import Mathlib.RingTheory.GradedAlgebra.HomogeneousLocalization
import HarnessLib

/-!
# The degree-zero retraction of `A_f` onto `A_{(f)}` (crux `FInjectiveMacaulayfication`, line `Sketch`)

Support file for crux stmt-ResolutionOfSingularities-15315 (`FrobeniusLadder.FInjectiveMacaulayfication`,
line `Sketch`), stub `stub_awayDegreeZeroRetract` of the cycle-4 DEGREE-ZERO DESCENT package. The descent
engine (`…Theorems.FInjectiveMacaulayfication.DegreeZeroDescent.inlineClause_localization_of_retract`)
descends the Cohen–Macaulay + F-injective clause from a ring `B` to a subring `A₀ ⊆ B` along an
`A₀`-LINEAR RETRACTION `ρ : B →ₗ[A₀] A₀` of the inclusion. Its geometric instance is a chart of a
(weighted) blow-up `Proj A`: for an `ℕ`-graded algebra `A = ⊕ₙ 𝒜 n` and a homogeneous `f ∈ 𝒜 i`, the
chart ring is the degree-zero part `A_{(f)} = HomogeneousLocalization.Away 𝒜 f` of the localization
`A_f = Localization.Away f`, and this file supplies the retraction

* `stub_awayDegreeZeroRetract` — there is an `A_{(f)}`-linear map `ρ : A_f → A_{(f)}` with
  `ρ ∘ (A_{(f)} ↪ A_f) = id`, namely the "degree-zero part of a fraction"
  `x / fⁿ ↦ x_{n·i} / fⁿ` (`x_{n·i}` the homogeneous component of `x` of degree `n • i`).

Proof layout (all glue on Mathlib's `HomogeneousLocalization` / `Localization` / `DirectSum.decompose`
API; no definitions, no named facts). Write `v a n := x_{n i}/fⁿ = Away.mk 𝒜 hf n (decompose 𝒜 a (n • i))`.
* `awayMk_decompose_eq_of_mul_eq` — well-definedness: if `fᶜ (fᵐ a) = fᶜ (fⁿ b)` in `A` then
  `v a n = v b m` (take homogeneous components of degree `(c + m + n) i`,
  `DirectSum.coe_decompose_mul_add_of_left_mem`);
* `awayMk_decompose_eq_of_pow_eq` — independence of the exponent: `fⁿ = fⁿ'` forces `v a n = v a n'`
  (either `fⁿ = 0` and `A_{(f)}` is trivial, or `n i = n' i` by `DirectSum.degree_eq_of_mem_mem`);
* `exists_degreeZeroPart` — hence `Localization.liftOn` defines `ρ₀ : A_f → A_{(f)}` with
  `ρ₀ (a / s) = v a n` whenever `s = fⁿ`;
* `awayMk_decompose_add` / `awayMk_decompose_mul` / `awayMk_decompose_self` — the computations making
  `ρ₀` additive, `A_{(f)}`-linear (`(x/fᵏ) · (a/fⁿ) ↦ x a_{n i}/fᵏ⁺ⁿ` for `x ∈ 𝒜 (k i)`) and a
  retraction (`x_{k i} = x` for `x ∈ 𝒜 (k i)`, `DirectSum.decompose_of_mem_same`);
* `stub_awayDegreeZeroRetract` packages `ρ₀` as a linear map (every element of `A_f` is `a / fⁿ`,
  every element of `A_{(f)}` is `x / fᵏ` with `x ∈ 𝒜 (k i)`, `HomogeneousLocalization.Away.mk_surjective`).

## References

* [EGA II] A. Grothendieck, *Éléments de géométrie algébrique II*, Publ. Math. IHÉS 8 (1961), §2.2
  (the ring `A_{(f)}` and `A_f = ⊕ₙ (A_f)ₙ` with `(A_f)₀ = A_{(f)}`); folklore.
* [Har77] R. Hartshorne, *Algebraic Geometry*, GTM 52 (1977), Prop. II.2.5 (charts of `Proj`).
-/

-- single-problem summit: the doubled namespace component is forced
set_option linter.dupNamespace false

namespace Summit.ResolutionOfSingularities.ResolutionOfSingularities.Theorems.FInjectiveMacaulayfication.AwayDegreeZero

open DirectSum HomogeneousLocalization

variable {R A : Type*} [CommRing R] [CommRing A] [Algebra R A] (𝒜 : ℕ → Submodule R A)
  [GradedAlgebra 𝒜] {i : ℕ} {f : A}

/-- Well-definedness of the degree-zero part of a fraction: if `fᶜ · (fᵐ · a) = fᶜ · (fⁿ · b)` in `A`
(i.e. `a / fⁿ = b / fᵐ` in `A_f`, `Localization.r_iff_exists`), then `a_{n i} / fⁿ = b_{m i} / fᵐ` in
`A_{(f)}`: compare the homogeneous components of degree `c i + (m i + n i)` of both sides
(`DirectSum.coe_decompose_mul_add_of_left_mem` with the homogeneous `fᶜ, fᵐ, fⁿ`). [folklore] -/
theorem awayMk_decompose_eq_of_mul_eq (hf : f ∈ 𝒜 i) {a b : A} {n m c : ℕ}
    (h : f ^ c * (f ^ m * a) = f ^ c * (f ^ n * b)) :
    Away.mk 𝒜 hf n (decompose 𝒜 a (n • i)) (SetLike.coe_mem _) =
      Away.mk 𝒜 hf m (decompose 𝒜 b (m • i)) (SetLike.coe_mem _) := by
  have h2 : (decompose 𝒜 (f ^ c * (f ^ m * a)) (c • i + (m • i + n • i)) : A) =
      decompose 𝒜 (f ^ c * (f ^ n * b)) (c • i + (m • i + n • i)) := by
    rw [h]
  rw [coe_decompose_mul_add_of_left_mem 𝒜 (SetLike.pow_mem_graded c hf),
    coe_decompose_mul_add_of_left_mem 𝒜 (SetLike.pow_mem_graded m hf), add_comm (m • i) (n • i),
    coe_decompose_mul_add_of_left_mem 𝒜 (SetLike.pow_mem_graded c hf),
    coe_decompose_mul_add_of_left_mem 𝒜 (SetLike.pow_mem_graded n hf)] at h2
  refine val_injective _ ?_
  rw [Away.val_mk, Away.val_mk, Localization.mk_eq_mk_iff, Localization.r_iff_exists]
  exact ⟨⟨f ^ c, c, rfl⟩, h2⟩

/-- Independence of the exponent: if `fⁿ = fⁿ'` then `a_{n i} / fⁿ = a_{n' i} / fⁿ'` in `A_{(f)}`.
Either `fⁿ = 0`, and then `0 ∈ {fᵏ}` so `A_{(f)}` is the zero ring
(`HomogeneousLocalization.subsingleton`), or `fⁿ ≠ 0` lies in both `𝒜 (n i)` and `𝒜 (n' i)`, forcing
`n i = n' i` (`DirectSum.degree_eq_of_mem_mem`). [folklore] -/
theorem awayMk_decompose_eq_of_pow_eq (hf : f ∈ 𝒜 i) (a : A) {n n' : ℕ} (h : f ^ n = f ^ n') :
    Away.mk 𝒜 hf n (decompose 𝒜 a (n • i)) (SetLike.coe_mem _) =
      Away.mk 𝒜 hf n' (decompose 𝒜 a (n' • i)) (SetLike.coe_mem _) := by
  by_cases hfn : f ^ n = 0
  · haveI := HomogeneousLocalization.subsingleton 𝒜 (x := Submonoid.powers f) ⟨n, hfn⟩
    exact Subsingleton.elim _ _
  have hn' : f ^ n ∈ 𝒜 (n' • i) := by
    rw [h]
    exact SetLike.pow_mem_graded n' hf
  have hdeg : n • i = n' • i :=
    DirectSum.degree_eq_of_mem_mem 𝒜 (SetLike.pow_mem_graded n hf) hn' hfn
  refine val_injective _ ?_
  rw [Away.val_mk, Away.val_mk, Localization.mk_eq_mk_iff, Localization.r_iff_exists]
  refine ⟨1, ?_⟩
  simp only [OneMemClass.coe_one, one_mul]
  rw [h, hdeg]

/-- The degree-zero part as a function `ρ₀ : A_f → A_{(f)}`: there is a function with
`ρ₀ (a / s) = a_{n i} / fⁿ` whenever `s = fⁿ` (defined by `Localization.liftOn` with SOME exponent of the
denominator, well defined by `awayMk_decompose_eq_of_mul_eq`, independent of the exponent by
`awayMk_decompose_eq_of_pow_eq`). [folklore] -/
theorem exists_degreeZeroPart (hf : f ∈ 𝒜 i) :
    ∃ ρ₀ : Localization.Away f → HomogeneousLocalization.Away 𝒜 f,
      ∀ (a : A) (s : Submonoid.powers f) (n : ℕ), (s : A) = f ^ n →
        ρ₀ (Localization.mk a s) = Away.mk 𝒜 hf n (decompose 𝒜 a (n • i)) (SetLike.coe_mem _) := by
  refine ⟨fun z => z.liftOn
    (fun a s => Away.mk 𝒜 hf ((Submonoid.mem_powers_iff _ _).mp s.2).choose
      (decompose 𝒜 a (((Submonoid.mem_powers_iff _ _).mp s.2).choose • i)) (SetLike.coe_mem _))
    ?_, ?_⟩
  · intro a b s t hst
    obtain ⟨u, hu⟩ := Localization.r_iff_exists.mp hst
    obtain ⟨_, c, rfl⟩ := u
    apply awayMk_decompose_eq_of_mul_eq 𝒜 hf (c := c)
    rw [((Submonoid.mem_powers_iff _ _).mp s.2).choose_spec,
      ((Submonoid.mem_powers_iff _ _).mp t.2).choose_spec]
    simpa using hu
  · intro a s n hs
    simp only [Localization.liftOn_mk]
    exact awayMk_decompose_eq_of_pow_eq 𝒜 hf a
      (((Submonoid.mem_powers_iff _ _).mp s.2).choose_spec.trans hs)

/-- Additivity of the degree-zero part on fractions:
`(fⁿ b + fᵐ a)_{(n+m) i} / fⁿ⁺ᵐ = a_{n i} / fⁿ + b_{m i} / fᵐ` in `A_{(f)}` (the numerator on the left
is that of `a / fⁿ + b / fᵐ`, `Localization.add_mk`; its component of degree `n i + m i` is
`fⁿ b_{m i} + fᵐ a_{n i}`). [folklore] -/
theorem awayMk_decompose_add (hf : f ∈ 𝒜 i) (a b : A) (n m : ℕ) :
    Away.mk 𝒜 hf (n + m) (decompose 𝒜 (f ^ n * b + f ^ m * a) ((n + m) • i)) (SetLike.coe_mem _) =
      Away.mk 𝒜 hf n (decompose 𝒜 a (n • i)) (SetLike.coe_mem _) +
        Away.mk 𝒜 hf m (decompose 𝒜 b (m • i)) (SetLike.coe_mem _) := by
  refine val_injective _ ?_
  rw [val_add, Away.val_mk, Away.val_mk, Away.val_mk, Localization.add_mk,
    Localization.mk_eq_mk_iff, Localization.r_iff_exists]
  refine ⟨1, ?_⟩
  simp only [OneMemClass.coe_one, one_mul, Submonoid.coe_mul, decompose_add, add_apply,
    Submodule.coe_add]
  rw [add_nsmul, coe_decompose_mul_add_of_left_mem 𝒜 (SetLike.pow_mem_graded n hf),
    add_comm (n • i) (m • i), coe_decompose_mul_add_of_left_mem 𝒜 (SetLike.pow_mem_graded m hf)]
  ring

/-- Linearity of the degree-zero part over `A_{(f)}` on fractions: for `x ∈ 𝒜 (k i)`,
`(x a)_{(k+n) i} / fᵏ⁺ⁿ = (x / fᵏ) · (a_{n i} / fⁿ)` in `A_{(f)}`
(`(x a)_{k i + n i} = x a_{n i}`, `DirectSum.coe_decompose_mul_add_of_left_mem`). [folklore] -/
theorem awayMk_decompose_mul (hf : f ∈ 𝒜 i) {k : ℕ} {x : A} (hx : x ∈ 𝒜 (k • i)) (a : A) (n : ℕ) :
    Away.mk 𝒜 hf (k + n) (decompose 𝒜 (x * a) ((k + n) • i)) (SetLike.coe_mem _) =
      Away.mk 𝒜 hf k x hx * Away.mk 𝒜 hf n (decompose 𝒜 a (n • i)) (SetLike.coe_mem _) := by
  refine val_injective _ ?_
  rw [val_mul, Away.val_mk, Away.val_mk, Away.val_mk, Localization.mk_mul,
    Localization.mk_eq_mk_iff, Localization.r_iff_exists]
  refine ⟨1, ?_⟩
  simp only [OneMemClass.coe_one, one_mul, Submonoid.coe_mul]
  rw [add_nsmul, coe_decompose_mul_add_of_left_mem 𝒜 hx]
  ring

/-- The degree-zero part fixes degree-zero fractions: for `x ∈ 𝒜 (k i)`, `x_{k i} / fᵏ = x / fᵏ`
(`DirectSum.decompose_of_mem_same`). [folklore] -/
theorem awayMk_decompose_self (hf : f ∈ 𝒜 i) {k : ℕ} {x : A} (hx : x ∈ 𝒜 (k • i)) :
    Away.mk 𝒜 hf k (decompose 𝒜 x (k • i)) (SetLike.coe_mem _) = Away.mk 𝒜 hf k x hx := by
  refine val_injective _ ?_
  rw [Away.val_mk, Away.val_mk, decompose_of_mem_same 𝒜 hx]

/-- **The degree-zero retraction of a blow-up chart** (Sketch `stub_awayDegreeZeroRetract`). For an
`ℕ`-graded algebra `A = ⊕ₙ 𝒜 n` and a homogeneous element `f ∈ 𝒜 i`, the degree-zero subring
`A_{(f)} = HomogeneousLocalization.Away 𝒜 f` of `A_f = Localization.Away f` is a direct summand of `A_f`
as an `A_{(f)}`-module: the degree-zero part of a fraction `a / fⁿ ↦ a_{n i} / fⁿ` is a well-defined
(`exists_degreeZeroPart`), additive (`awayMk_decompose_add`), `A_{(f)}`-linear (`awayMk_decompose_mul`)
map `ρ : A_f →ₗ[A_{(f)}] A_{(f)}` with `ρ (x / fᵏ) = x / fᵏ` for `x ∈ 𝒜 (k i)`
(`awayMk_decompose_self`), i.e. `ρ ∘ algebraMap A_{(f)} A_f = id`. This is the retraction fed to the
degree-zero descent engine on a chart of a (weighted) blow-up. [folklore] -/
theorem stub_awayDegreeZeroRetract : ∀ (R A : Type) [CommRing R] [CommRing A] [Algebra R A]
    (𝒜 : ℕ → Submodule R A) [GradedAlgebra 𝒜] (i : ℕ) (f : A), f ∈ 𝒜 i →
    ∃ ρ : Localization.Away f →ₗ[HomogeneousLocalization.Away 𝒜 f] HomogeneousLocalization.Away 𝒜 f,
      ∀ a : HomogeneousLocalization.Away 𝒜 f,
        ρ (algebraMap (HomogeneousLocalization.Away 𝒜 f) (Localization.Away f) a) = a := by
  intro R A _ _ _ 𝒜 _ i f hf
  obtain ⟨ρ₀, hρ₀⟩ := exists_degreeZeroPart 𝒜 hf
  have hsurj : ∀ z : Localization.Away f,
      ∃ (a : A) (n : ℕ) (hn : f ^ n ∈ Submonoid.powers f), z = Localization.mk a ⟨f ^ n, hn⟩ := by
    intro z
    induction z using Localization.induction_on with
    | H y =>
      rcases y with ⟨a, s, hs⟩
      obtain ⟨n, rfl⟩ := (Submonoid.mem_powers_iff _ _).mp hs
      exact ⟨a, n, hs, rfl⟩
  refine ⟨{ toFun := ρ₀, map_add' := ?_, map_smul' := ?_ }, ?_⟩
  · intro z w
    obtain ⟨a, n, hn, rfl⟩ := hsurj z
    obtain ⟨b, m, hm, rfl⟩ := hsurj w
    have e : ((⟨f ^ n, hn⟩ * ⟨f ^ m, hm⟩ : Submonoid.powers f) : A) = f ^ (n + m) := by
      rw [Submonoid.coe_mul, pow_add]
    rw [Localization.add_mk, hρ₀ _ _ _ e, hρ₀ a ⟨f ^ n, hn⟩ n rfl, hρ₀ b ⟨f ^ m, hm⟩ m rfl]
    exact awayMk_decompose_add 𝒜 hf a b n m
  · intro c z
    obtain ⟨a, n, hn, rfl⟩ := hsurj z
    obtain ⟨k, x, hx, rfl⟩ := Away.mk_surjective 𝒜 hf c
    have e : ((⟨f ^ k, k, rfl⟩ * ⟨f ^ n, hn⟩ : Submonoid.powers f) : A) = f ^ (k + n) := by
      rw [Submonoid.coe_mul, pow_add]
    rw [RingHom.id_apply, smul_eq_mul, Algebra.smul_def, HomogeneousLocalization.algebraMap_apply,
      Away.val_mk, Localization.mk_mul, hρ₀ _ _ _ e, hρ₀ a ⟨f ^ n, hn⟩ n rfl]
    exact awayMk_decompose_mul 𝒜 hf hx a n
  · intro c
    obtain ⟨k, x, hx, rfl⟩ := Away.mk_surjective 𝒜 hf c
    rw [LinearMap.coe_mk, AddHom.coe_mk, HomogeneousLocalization.algebraMap_apply, Away.val_mk,
      hρ₀ x ⟨f ^ k, k, rfl⟩ k rfl]
    exact awayMk_decompose_self 𝒜 hf hx

end Summit.ResolutionOfSingularities.ResolutionOfSingularities.Theorems.FInjectiveMacaulayfication.AwayDegreeZero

• _WHAT IS REQUIRED_
Set down exactly the lines of the data above, beginning with the line that has "the exponent: if" and ending with the line that has "(s : Submonoid.powers", and no others.

• _SOLUTION TO THE PROBLEM_
/-- Independence of the exponent: if `fⁿ = fⁿ'` then `a_{n i} / fⁿ = a_{n' i} / fⁿ'` in `A_{(f)}`.
Either `fⁿ = 0`, and then `0 ∈ {fᵏ}` so `A_{(f)}` is the zero ring
(`HomogeneousLocalization.subsingleton`), or `fⁿ ≠ 0` lies in both `𝒜 (n i)` and `𝒜 (n' i)`, forcing
`n i = n' i` (`DirectSum.degree_eq_of_mem_mem`). [folklore] -/
theorem awayMk_decompose_eq_of_pow_eq (hf : f ∈ 𝒜 i) (a : A) {n n' : ℕ} (h : f ^ n = f ^ n') :
    Away.mk 𝒜 hf n (decompose 𝒜 a (n • i)) (SetLike.coe_mem _) =
      Away.mk 𝒜 hf n' (decompose 𝒜 a (n' • i)) (SetLike.coe_mem _) := by
  by_cases hfn : f ^ n = 0
  · haveI := HomogeneousLocalization.subsingleton 𝒜 (x := Submonoid.powers f) ⟨n, hfn⟩
    exact Subsingleton.elim _ _
  have hn' : f ^ n ∈ 𝒜 (n' • i) := by
    rw [h]
    exact SetLike.pow_mem_graded n' hf
  have hdeg : n • i = n' • i :=
    DirectSum.degree_eq_of_mem_mem 𝒜 (SetLike.pow_mem_graded n hf) hn' hfn
  refine val_injective _ ?_
  rw [Away.val_mk, Away.val_mk, Localization.mk_eq_mk_iff, Localization.r_iff_exists]
  refine ⟨1, ?_⟩
  simp only [OneMemClass.coe_one, one_mul]
  rw [h, hdeg]

/-- The degree-zero part as a function `ρ₀ : A_f → A_{(f)}`: there is a function with
`ρ₀ (a / s) = a_{n i} / fⁿ` whenever `s = fⁿ` (defined by `Localization.liftOn` with SOME exponent of the
denominator, well defined by `awayMk_decompose_eq_of_mul_eq`, independent of the exponent by
`awayMk_decompose_eq_of_pow_eq`). [folklore] -/
theorem exists_degreeZeroPart (hf : f ∈ 𝒜 i) :
    ∃ ρ₀ : Localization.Away f → HomogeneousLocalization.Away 𝒜 f,
      ∀ (a : A) (s : Submonoid.powers f) (n : ℕ), (s : A) = f ^ n →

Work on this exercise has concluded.